Global pattern of earthquakes and seismic energy distributions: Insights for the mechanisms of plate tectonics

In this paper, we analyse the distributions of number of events (N) and seismic energy (E) on the Earth's surface and along its radius as obtained from the global declustered catalogue of large independent events (M ≥ 7.0), dissipating about 95% of the Earth's elastic budget. The latitude distribution of the seismic event density is almost symmetric with respect to the equator and the seismic energy flux distribution is bimodal; both have their medians near the equator so that they are equally distributed in the two hemispheres. This symmetry with respect to the equator suggests that the Earth's rotational dynamics contributes to modulate the long-term tectonic processes.The distributions of number and energy of earthquakes versus depth are not uniform as well: 76% of the total earthquakes dissipates about 60% of the total energy in the first ~ 50 km; only 6% of events dissipates about 20% of the total amount of energy in a narrow depth interval, at the lower boundary of the upper mantle (550-680 km). Therefore, only the remaining 20% of energy is released along most of the depth extent of subduction zones (50-550 km). Since the energetic release along slabs is a minor fraction of the total seismic budget, the role of the slab pull appears as ancillary, if any, in driving plate tectonics. Moreover the concentration of seismic release in the not yet subducted lithosphere suggests that the force moving the plates acts on the uppermost lithosphere and contemporaneously all over the Earth's outer shell, again supporting a rotational/tidal modulation.
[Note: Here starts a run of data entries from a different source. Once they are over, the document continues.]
import Mathlib
import HarnessLib
import Summits.QuantumFields.YangMills.Theorems.MirrorModularBoostsHypercubicLimitPlaneLimitsDefs
import Summits.QuantumFields.YangMills.Theorems.LangevinControlUVOSLegsFromFemtoAndGapStubAssemblyStrings
import Summits.QuantumFields.YangMills.Theorems.LangevinControlUVOSLegsFromFemtoAndGapStubAssemblyInheritance
import Literature.MathematicalPhysics.QuantumFieldTheory.SchwingerLimitInheritance
import Literature.MathematicalPhysics.QuantumFieldTheory.LatticeGaugeProofs

/-!
# Line `Sketch` (coupling response), closure step Z3a: E0 (normalisation) and E3 of the summed plane-string limits

Crux `stmt-QuantumFields-16154` (`HypercubicLimit`), line `Sketch`, reshape 4.  Sub-goal
`planeSum_isNormalized_isSymmetric`: along a `PlaneLimits r sch φ T` package the candidate one-field family
`planeSum T = Σ_q T n q` is the pointwise limit on `⁰𝒮` of the summed renormalised plane-string lattice distributions
`j ↦ (n ↦ Σ_q planeDist r sch (φ j) n q)` (`PlaneLimits.tendsto_planeSum`), and each of these lattice families is
EXACTLY normalised (arity `0`: one string, scalar factor `1`, the empty torus moment of a probability measure is `1`)
and EXACTLY symmetric (a permutation of the arguments sends the string `q` to the reindexed string `q ∘ π`,
`latticeDistStr_permTest`, and the sum over all strings is reindexed).  The tree's inheritance theorems
`isNormalized_of_tendsto` / `isSymmetric_of_tendsto` (`Literature/…/SchwingerLimitInheritance.lean`) transfer both
properties to the limit.  No physics.
-/

noncomputable section

open scoped SchwartzMap BigOperators
open MeasureTheory Filter Topology
open Literature.MathematicalPhysics.AQFT Literature.MathematicalPhysics.QuantumLattice
open Literature.MathematicalPhysics.QuantumFieldTheory
open Literature.Probability.LatticeModels (box Site)
open Summit.QuantumFields.YangMills.Theorems.OSLegsFromFemtoAndGap

namespace Summit.QuantumFields.YangMills.Cruxes.HypercubicLimit.CouplingResponse

section LatticeFacts

variable {G : Type} [Group G] [TopologicalSpace G] [IsTopologicalGroup G] [CompactSpace G]
  [MeasurableSpace G] [BorelSpace G]

/-- **E0 on the lattice, exactly**: at arity `0` every renormalised plane-string distribution is evaluation at the
empty configuration (the scalar factor is `(c a⁴)⁰ = 1`, the string of observables over `Fin 0` is the constant
string, and the zero-point lattice distribution is evaluation, `latticeDist_zero_apply`). [folklore] -/
theorem planeDist_zero_apply (r : LatticeRep G) (sch : SpeciesScheme (YMSpecies G)) (k : ℕ) (q : Fin 0 → Plane)
    (F : 𝓢((Fin 0 → EuclideanSpace ℝ (Fin 4)), ℂ)) : planeDist r sch k 0 q F = F default := by
  have hO : (fun i : Fin 0 => (planeSpecies r (q i)).F) = fun _ _ => (0 : ℝ) := Subsingleton.elim _ _
  simp only [planeDist, pow_zero, Complex.ofReal_one, one_smul, hO]
  exact latticeDist_zero_apply r.ρ r.continuous (sch.β k) (sch.L k) (sch.a k) (fun _ => (0 : ℝ))
    (sch.m r.curvature k / 6) F

/-- **E3 on the lattice, string by string**: permuting the arguments of the test function sends the renormalised
distribution of the plane string `q` to that of the reindexed string `q ∘ π` (`latticeDistStr_permTest`; the scalar
factor and the counterterms do not depend on the string). [folklore] -/
theorem planeDist_permTest (r : LatticeRep G) (sch : SpeciesScheme (YMSpecies G)) (k n : ℕ) (q : Fin n → Plane)
    (π : Equiv.Perm (Fin n)) (F : 𝓢((Fin n → EuclideanSpace ℝ (Fin 4)), ℂ)) :
    planeDist r sch k n q (permTest π F) = planeDist r sch k n (q ∘ π) F := by
  simp only [planeDist, FunLike.coe_smul, Pi.smul_apply]
  rw [latticeDistStr_permTest]
  rfl

/-- **E3 on the lattice for the summed plane strings, exactly**: the sum over all strings `q : Fin n → Plane` of the
renormalised plane-string distributions is invariant under permutations of the arguments (reindex the sum by the
bijection `q ↦ q ∘ π`). [folklore] -/
theorem sum_planeDist_permTest (r : LatticeRep G) (sch : SpeciesScheme (YMSpecies G)) (k n : ℕ)
    (π : Equiv.Perm (Fin n)) (F : 𝓢((Fin n → EuclideanSpace ℝ (Fin 4)), ℂ)) :
    ∑ q : Fin n → Plane, planeDist r sch k n q (permTest π F) = ∑ q : Fin n → Plane, planeDist r sch k n q F := by
  simp_rw [planeDist_permTest]
  exact (π.bijective.comp_right (γ := Plane)).sum_comp fun q : Fin n → Plane => planeDist r sch k n q F

/-- The summed plane-string lattice family at step `k`, `n ↦ Σ_q planeDist r sch k n q`, is exactly normalised. [folklore] -/
theorem isNormalized_sum_planeDist (r : LatticeRep G) (sch : SpeciesScheme (YMSpecies G)) (k : ℕ) :
    (SchwingerFamily.toLabelled (E := EuclideanSpace ℝ (Fin 4))
      fun n => ∑ q : Fin n → Plane, planeDist r sch k n q).IsNormalized := by
  intro l F
  simp only [SchwingerFamily.toLabelled_apply, FunLike.coe_sum, Finset.sum_apply]
  rw [Fintype.sum_unique]
  exact (planeDist_zero_apply r sch k _ F).trans (congrArg F (Subsingleton.elim _ _))

/-- The summed plane-string lattice family at step `k` is exactly symmetric (E3 on the lattice). [folklore] -/
theorem isSymmetric_sum_planeDist (r : LatticeRep G) (sch : SpeciesScheme (YMSpecies G)) (k : ℕ) :
    (SchwingerFamily.toLabelled (E := EuclideanSpace ℝ (Fin 4))
      fun n => ∑ q : Fin n → Plane, planeDist r sch k n q).IsSymmetric := by
  intro n l π F _
  simp only [SchwingerFamily.toLabelled_apply, FunLike.coe_sum, Finset.sum_apply]
  exact sum_planeDist_permTest r sch k n π F

end LatticeFacts

/-- **Registered sub-goal `planeSum_isNormalized_isSymmetric` (line `Sketch`, Z3a).**  Along a `PlaneLimits` package the
candidate one-field family `planeSum T` is normalised (E0) and symmetric (E3): both properties hold exactly for the
summed plane-string lattice families and are inherited along pointwise limits on `⁰𝒮`
(`isNormalized_of_tendsto`, `isSymmetric_of_tendsto`). [folklore] -/
theorem planeSum_isNormalized_isSymmetric : ∀ (G : Type) [Group G] [TopologicalSpace G] [IsTopologicalGroup G] [CompactSpace G] [MeasurableSpace G] [BorelSpace G] (r : LatticeRep G) (sch : SpeciesScheme (YMSpecies G)) (φ : ℕ → ℕ) (T : (n : ℕ) → (Fin n → Plane) → (𝓢((Fin n → EuclideanSpace ℝ (Fin 4)), ℂ) →L[ℂ] ℂ)), PlaneLimits r sch φ T → (planeSum T).toLabelled.IsNormalized ∧ (planeSum T).toLabelled.IsSymmetric := by
  intro G _ _ _ _ _ _ r sch φ T h
  -- the summed plane-string lattice families along `φ` converge to `planeSum T` on `⁰𝒮`
  have hconv : ∀ (n : ℕ) (F : 𝓢((Fin n → EuclideanSpace ℝ (Fin 4)), ℂ)), IsOffDiagonal F →
      Tendsto (fun j => (fun n => ∑ q : Fin n → Plane, planeDist r sch (φ j) n q :
        SchwingerFamily (EuclideanSpace ℝ (Fin 4))) n F) atTop (𝓝 (planeSum T n F)) := by
    intro n F hF
    simp only [FunLike.coe_sum, Finset.sum_apply]
    exact h.tendsto_planeSum F hF
  exact ⟨isNormalized_of_tendsto hconv (Eventually.of_forall fun j => isNormalized_sum_planeDist r sch (φ j)),
    isSymmetric_of_tendsto hconv (Eventually.of_forall fun j => isSymmetric_sum_planeDist r sch (φ j))⟩

end Summit.QuantumFields.YangMills.Cruxes.HypercubicLimit.CouplingResponse

end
► The Earth's surface and depth distributions of large independent earthquakes M ≥ 7.0 (N) and seismic energy (E) are analyzed. ► Latitude distributions of N and E have medians near the equator, being almost equally distributed in the two hemispheres. ► More than 60% of the energy is delivered in the shallow part of the lithosphere. ► Only 6% of events dissipates about 20% of the energy in a narrow depth interval at the lower boundary of the upper mantle. ► These data support a contribution of the Earth's rotational dynamics in driving plate tectonics.